This dissertation explores the role of three enzymatic reactions involved in the transfer of the simple methyl group from S-adenosyl methionine in biological systems; two of these studies relate to different protein methylation reactions. One examines methylation on a nitrogen atom of a histidine residue in actin and the other pertains to a reversible methylation reaction on the oxygen atom of the carboxylic group at the C-terminus of protein phosphatase 2A (PP2A). The third methylation reaction studied here catalyzes methylesterification of nucleobases on tRNA nucleobases.

In my first study, the methylation state of His-73 on actin protein was examined in both the yeasts Saccharomyces cerevisiae and Candida albicans. I discovered that the conserved methylation of His-73, which had been found in almost all organisms, is not present in the actin of these yeast strains. The analysis of how yeast actin functions in the absence of this modification has allowed for a better understanding of the role of methylation on other actin species. In the second project, I identified a methyltransferase, (Ppm1) in yeast cells that modifies protein phosphatase 2A (PP2A) that in vivo participates in reversible modification of this important signaling enzyme.

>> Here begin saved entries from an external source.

variable (p : Sym2 V → ℝ) (D₁ D₂ : Finset (Sym2 V)) (hdisj : Disjoint D₁ D₂) (o c u v : V)
  (hsep : ∀ x : V, (∃ e ∈ D₁, x ∈ e) → (∃ e ∈ D₂, x ∈ e) → (x = o ∨ x = c))
  (hu : ∀ e ∈ D₂, u ∈ e → u = c) (hv : ∀ e ∈ D₁, v ∈ e → v = c) (huo : u ≠ o) (hvo : v ≠ o) (huv : u ≠ v)

include hdisj hsep

include hu huo in
/-- **Series law for `p`**: `P(u ∈ cl o) = p₁ + m₁·π₂`. [this work] -/
theorem series_p :
    PrW (D₁ ∪ D₂) p {K : Finset (Sym2 V) | u ∈ cl K o}
      = PrW D₁ p {K : Finset (Sym2 V) | u ∈ cl K o}
        + PrW D₁ p {K : Finset (Sym2 V) | u ∉ cl K o ∧ c ∈ cl K u} * PrW D₂ p {K : Finset (Sym2 V) | c ∈ cl K o} := by
  have h1 : PrW D₁ p {K : Finset (Sym2 V) | u ∈ cl K o} = PrW D₁ p {K : Finset (Sym2 V) | u ∈ cl K o} * PrW D₂ p Set.univ := by
    rw [PrW_univ, mul_one]
  rw [h1, PrW_glue_sum p hdisj]
  simp only [PrW_eq_sum_ind, Finset.sum_mul_sum, ← Finset.sum_add_distrib]
  refine Finset.sum_congr rfl fun S₁ hS₁ => Finset.sum_congr rfl fun S₂ hS₂ => ?_
  rw [Finset.mem_powerset] at hS₁ hS₂
  rw [series_ind_p S₁ S₂ o c u (series_hsep_mono hsep hS₁ hS₂) (fun e he => hu e (hS₂ he)) huo,
    ind_of_mem (Set.mem_univ _)]
  ring

include hv hvo in
/-- **Series law for `π`**: `P(v ∈ cl o) = p₂ + m₂·π₁`. [this work] -/
theorem series_pi :
    PrW (D₁ ∪ D₂) p {K : Finset (Sym2 V) | v ∈ cl K o}
      = PrW D₂ p {K : Finset (Sym2 V) | v ∈ cl K o}
        + PrW D₂ p {K : Finset (Sym2 V) | v ∉ cl K o ∧ c ∈ cl K v} * PrW D₁ p {K : Finset (Sym2 V) | c ∈ cl K o} := by
  have h1 : PrW D₂ p {K : Finset (Sym2 V) | v ∈ cl K o} = PrW D₁ p Set.univ * PrW D₂ p {K : Finset (Sym2 V) | v ∈ cl K o} := by
    rw [PrW_univ, one_mul]
  have h2 : PrW D₂ p {K : Finset (Sym2 V) | v ∉ cl K o ∧ c ∈ cl K v} * PrW D₁ p {K : Finset (Sym2 V) | c ∈ cl K o}
      = PrW D₁ p {K : Finset (Sym2 V) | c ∈ cl K o} * PrW D₂ p {K : Finset (Sym2 V) | v ∉ cl K o ∧ c ∈ cl K v} := mul_comm _ _
  rw [h1, h2, PrW_glue_sum p hdisj]
  simp only [PrW_eq_sum_ind, Finset.sum_mul_sum, ← Finset.sum_add_distrib]
  refine Finset.sum_congr rfl fun S₁ hS₁ => Finset.sum_congr rfl fun S₂ hS₂ => ?_
  rw [Finset.mem_powerset] at hS₁ hS₂
  rw [series_ind_pi S₁ S₂ o c v (series_hsep_mono hsep hS₁ hS₂) (fun e he => hv e (hS₁ he)) hvo,
    ind_of_mem (Set.mem_univ _)]
  ring

include hu hv huo hvo in
/-- **Series law for `τ`**: `P(u ∈ cl o ∧ v ∈ cl o) = p₁·p₂ + m₁·τ₂ + m₂·τ₁`. [this work] -/
theorem series_tau :
    PrW (D₁ ∪ D₂) p {K : Finset (Sym2 V) | u ∈ cl K o ∧ v ∈ cl K o}
      = PrW D₁ p {K : Finset (Sym2 V) | u ∈ cl K o} * PrW D₂ p {K : Finset (Sym2 V) | v ∈ cl K o}
        + PrW D₁ p {K : Finset (Sym2 V) | u ∉ cl K o ∧ c ∈ cl K u} * PrW D₂ p {K : Finset (Sym2 V) | v ∈ cl K o ∧ c ∈ cl K o}
        + PrW D₂ p {K : Finset (Sym2 V) | v ∉ cl K o ∧ c ∈ cl K v} * PrW D₁ p {K : Finset (Sym2 V) | u ∈ cl K o ∧ c ∈ cl K o} := by
  have h2 : PrW D₂ p {K : Finset (Sym2 V) | v ∉ cl K o ∧ c ∈ cl K v} * PrW D₁ p {K : Finset (Sym2 V) | u ∈ cl K o ∧ c ∈ cl K o}
      = PrW D₁ p {K : Finset (Sym2 V) | u ∈ cl K o ∧ c ∈ cl K o} * PrW D₂ p {K : Finset (Sym2 V) | v ∉ cl K o ∧ c ∈ cl K v} :=
    mul_comm _ _
  rw [h2, PrW_glue_sum p hdisj]
  simp only [PrW_eq_sum_ind, Finset.sum_mul_sum, ← Finset.sum_add_distrib]
  refine Finset.sum_congr rfl fun S₁ hS₁ => Finset.sum_congr rfl fun S₂ hS₂ => ?_
  rw [Finset.mem_powerset] at hS₁ hS₂
  rw [series_ind_tau S₁ S₂ o c u v (series_hsep_mono hsep hS₁ hS₂) (fun e he => hu e (hS₂ he))
    (fun e he => hv e (hS₁ he)) huo hvo]
  ring

include hu hv huo huv in
/-- **Series law for `m`**: `P(u ∉ cl o ∧ v ∈ cl u) = m₁·m₂`. [this work] -/
theorem series_m :
    PrW (D₁ ∪ D₂) p {K : Finset (Sym2 V) | u ∉ cl K o ∧ v ∈ cl K u}
      = PrW D₁ p {K : Finset (Sym2 V) | u ∉ cl K o ∧ c ∈ cl K u} * PrW D₂ p {K : Finset (Sym2 V) | v ∉ cl K o ∧ c ∈ cl K v} := by
  rw [PrW_glue_sum p hdisj]
  simp only [PrW_eq_sum_ind, Finset.sum_mul_sum]
  refine Finset.sum_congr rfl fun S₁ hS₁ => Finset.sum_congr rfl fun S₂ hS₂ => ?_
  rw [Finset.mem_powerset] at hS₁ hS₂
  rw [series_ind_m S₁ S₂ o c u v (series_hsep_mono hsep hS₁ hS₂) (fun e he => hu e (hS₂ he))
    (fun e he => hv e (hS₁ he)) huo huv]
  ring

end Law

/-! ### Real-variable core -/

/-- `4x² ≤ s²`, `s ≥ 0` ⟹ `2x ≤ s`. [folklore] -/
private theorem two_mul_le_of_sq' {x s : ℝ} (hs : 0 ≤ s) (h : 4 * x ^ 2 ≤ s ^ 2) : 2 * x ≤ s := by
  nlinarith [sq_nonneg (s - 2 * x), sq_nonneg (s + 2 * x), hs]

/-- **Real-variable core of the series reduction** (two-piece form, no `q`): if `κᵢ = τᵢ − pᵢπᵢ ≥ 0`, `κᵢ² ≤ C pᵢπᵢmᵢ` (`i = 1,2`),
`C ≥ 1`, `pᵢ, mᵢ ≥ 0`, `0 ≤ πᵢ ≤ 1`, then the composite `κ = p₁p₂ + m₁τ₂ + m₂τ₁ − (p₁ + m₁π₂)(p₂ + m₂π₁)` satisfies
`κ² ≤ C (p₁ + m₁π₂)(p₂ + m₂π₁)(m₁m₂)`. [this work] -/
theorem series_real (C p₁ π₁ τ₁ m₁ p₂ π₂ τ₂ m₂ : ℝ) (hC : 1 ≤ C)
    (hp₁ : 0 ≤ p₁) (hπ₁ : 0 ≤ π₁) (hπ₁1 : π₁ ≤ 1) (hm₁ : 0 ≤ m₁)
    (hp₂ : 0 ≤ p₂) (hπ₂ : 0 ≤ π₂) (hπ₂1 : π₂ ≤ 1) (hm₂ : 0 ≤ m₂)
    (hk₁ : p₁ * π₁ ≤ τ₁) (hk₂ : p₂ * π₂ ≤ τ₂)
    (hE₁ : (τ₁ - p₁ * π₁) ^ 2 ≤ C * p₁ * π₁ * m₁) (hE₂ : (τ₂ - p₂ * π₂) ^ 2 ≤ C * p₂ * π₂ * m₂) :
    (p₁ * p₂ + m₁ * τ₂ + m₂ * τ₁ - (p₁ + m₁ * π₂) * (p₂ + m₂ * π₁)) ^ 2 ≤
      C * (p₁ + m₁ * π₂) * (p₂ + m₂ * π₁) * (m₁ * m₂) := by
  have hC0 : 0 ≤ C := le_trans zero_le_one hC
  set k₁ := τ₁ - p₁ * π₁ with hk₁def
  set k₂ := τ₂ - p₂ * π₂ with hk₂def
  have hk₁0 : 0 ≤ k₁ := by rw [hk₁def]; linarith
  have hk₂0 : 0 ≤ k₂ := by rw [hk₂def]; linarith
  -- the composite covariance
  have hκ : p₁ * p₂ + m₁ * τ₂ + m₂ * τ₁ - (p₁ + m₁ * π₂) * (p₂ + m₂ * π₁) =
      m₁ * k₂ + m₂ * k₁ - m₁ * m₂ * π₁ * π₂ := by
    rw [hk₁def, hk₂def]; ring
  rw [hκ]
  have hX0 : 0 ≤ m₂ * k₁ := mul_nonneg hm₂ hk₁0
  have hY0 : 0 ≤ m₁ * k₂ := mul_nonneg hm₁ hk₂0
  have hmm : 0 ≤ m₁ * m₂ := mul_nonneg hm₁ hm₂
  have hππ : 0 ≤ π₁ * π₂ := mul_nonneg hπ₁ hπ₂
  have hππ1 : π₁ * π₂ ≤ 1 := by nlinarith
  have hN0 : 0 ≤ m₁ * m₂ * π₁ * π₂ := by nlinarith
  -- the right-hand side, expanded
  have eR : C * (p₁ + m₁ * π₂) * (p₂ + m₂ * π₁) * (m₁ * m₂) =
      C * (m₁ * m₂) * (m₂ * p₁ * π₁) + C * (m₁ * m₂) * (m₁ * p₂ * π₂)
        + (C * (m₁ * m₂) * (p₁ * p₂) + C * (m₁ * m₂) * (m₁ * m₂ * π₁ * π₂)) := by ring
  -- squares of the two pieces
  have sX : (m₂ * k₁) ^ 2 ≤ C * (m₁ * m₂) * (m₂ * p₁ * π₁) := by
    have := mul_le_mul_of_nonneg_left hE₁ (sq_nonneg m₂)
    nlinarith [this]
  have sY : (m₁ * k₂) ^ 2 ≤ C * (m₁ * m₂) * (m₁ * p₂ * π₂) := by
    have := mul_le_mul_of_nonneg_left hE₂ (sq_nonneg m₁)
    nlinarith [this]
  -- the cross term by AM–GM
  have cross : 2 * ((m₂ * k₁) * (m₁ * k₂)) ≤ C * (m₁ * m₂) * (p₁ * p₂) + C * (m₁ * m₂) * (m₁ * m₂ * π₁ * π₂) := by
    apply two_mul_le_of_sq'
    · nlinarith [mul_nonneg (mul_nonneg hC0 hmm) (mul_nonneg hp₁ hp₂), mul_nonneg (mul_nonneg hC0 hmm) hN0]
    · have h1 : (m₂ * k₁) ^ 2 * (m₁ * k₂) ^ 2 ≤ (C * (m₁ * m₂) * (m₂ * p₁ * π₁)) * (C * (m₁ * m₂) * (m₁ * p₂ * π₂)) :=
        mul_le_mul sX sY (sq_nonneg _) (le_trans (sq_nonneg _) sX)
      have h2 : 4 * (C * (m₁ * m₂) * (p₁ * p₂)) * (C * (m₁ * m₂) * (m₁ * m₂ * π₁ * π₂)) ≤
          (C * (m₁ * m₂) * (p₁ * p₂) + C * (m₁ * m₂) * (m₁ * m₂ * π₁ * π₂)) ^ 2 := by
        nlinarith [sq_nonneg (C * (m₁ * m₂) * (p₁ * p₂) - C * (m₁ * m₂) * (m₁ * m₂ * π₁ * π₂))]
      have h3 : 4 * ((m₂ * k₁) * (m₁ * k₂)) ^ 2 = 4 * ((m₂ * k₁) ^ 2 * (m₁ * k₂) ^ 2) := by ring
      have h4 : (C * (m₁ * m₂) * (m₂ * p₁ * π₁)) * (C * (m₁ * m₂) * (m₁ * p₂ * π₂)) =
          (C * (m₁ * m₂) * (p₁ * p₂)) * (C * (m₁ * m₂) * (m₁ * m₂ * π₁ * π₂)) := by ring
      rw [h3]
      rw [h4] at h1
      nlinarith [h1, h2]
  rcases le_or_gt 0 (m₁ * k₂ + m₂ * k₁ - m₁ * m₂ * π₁ * π₂) with hpos | hneg
  · -- `κ ≥ 0`: `κ ≤ m₁k₂ + m₂k₁`
    have hle : m₁ * k₂ + m₂ * k₁ - m₁ * m₂ * π₁ * π₂ ≤ m₂ * k₁ + m₁ * k₂ := by linarith
    have hsq : (m₁ * k₂ + m₂ * k₁ - m₁ * m₂ * π₁ * π₂) ^ 2 ≤ (m₂ * k₁ + m₁ * k₂) ^ 2 :=
      pow_le_pow_left₀ hpos hle 2
    have eL : (m₂ * k₁ + m₁ * k₂) ^ 2 = (m₂ * k₁) ^ 2 + (m₁ * k₂) ^ 2 + 2 * ((m₂ * k₁) * (m₁ * k₂)) := by ring
    rw [eR]
    linarith [hsq, eL, sX, sY, cross]
  · -- `κ < 0`: `|κ| ≤ m₁m₂π₁π₂`
    have hge : -(m₁ * m₂ * π₁ * π₂) ≤ m₁ * k₂ + m₂ * k₁ - m₁ * m₂ * π₁ * π₂ := by linarith
    have hsq : (m₁ * k₂ + m₂ * k₁ - m₁ * m₂ * π₁ * π₂) ^ 2 ≤ (m₁ * m₂ * π₁ * π₂) ^ 2 := by
      have hprod : (m₁ * k₂ + m₂ * k₁ - m₁ * m₂ * π₁ * π₂ - m₁ * m₂ * π₁ * π₂) *
          (m₁ * k₂ + m₂ * k₁ - m₁ * m₂ * π₁ * π₂ + m₁ * m₂ * π₁ * π₂) ≤ 0 :=
        mul_nonpos_of_nonpos_of_nonneg (by linarith) (by linarith)
      have e : (m₁ * k₂ + m₂ * k₁ - m₁ * m₂ * π₁ * π₂) ^ 2 =
          (m₁ * k₂ + m₂ * k₁ - m₁ * m₂ * π₁ * π₂ - m₁ * m₂ * π₁ * π₂) *
            (m₁ * k₂ + m₂ * k₁ - m₁ * m₂ * π₁ * π₂ + m₁ * m₂ * π₁ * π₂) + (m₁ * m₂ * π₁ * π₂) ^ 2 := by ring
      rw [e]; linarith
    have h5 : (m₁ * m₂ * π₁ * π₂) ^ 2 ≤ C * (m₁ * m₂) * (m₁ * m₂ * π₁ * π₂) := by
      have e1 : (m₁ * m₂ * π₁ * π₂) ^ 2 = (π₁ * π₂) * ((m₁ * m₂) * (m₁ * m₂ * π₁ * π₂)) := by ring
      have e2 : C * (m₁ * m₂) * (m₁ * m₂ * π₁ * π₂) = C * ((m₁ * m₂) * (m₁ * m₂ * π₁ * π₂)) := by ring
      rw [e1, e2]
      exact mul_le_mul_of_nonneg_right (hππ1.trans hC) (mul_nonneg hmm hN0)
    rw [eR]
    linarith [hsq, h5, mul_nonneg (mul_nonneg hC0 hmm) (mul_nonneg (mul_nonneg hm₂ hp₁) hπ₁),
      mul_nonneg (mul_nonneg hC0 hmm) (mul_nonneg (mul_nonneg hm₁ hp₂) hπ₂),
      mul_nonneg (mul_nonneg hC0 hmm) (mul_nonneg hp₁ hp₂)]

The bulk of this dissertation focuses, however, on the third biological methylation reaction, the methylesterifcation of tRNA. Using S. cerevisiae as a model organism, I identified an enzyme, designated Trm9 (transfer RNA methylase), responsible for methylesterifying two nucleobases on tRNA that make up the majority of methyl esters in the yeast S. cerevisiae . In addition, I examined the physiological roles that Trm9 could play in cellular processes such as protein degradation and translation. Furthermore, the stability of the methyl ester species of tRNA was studied both in vivo and in vitro. Finally, in this thesis, the possible presence of a mammalian homolog of TRM9 is explored.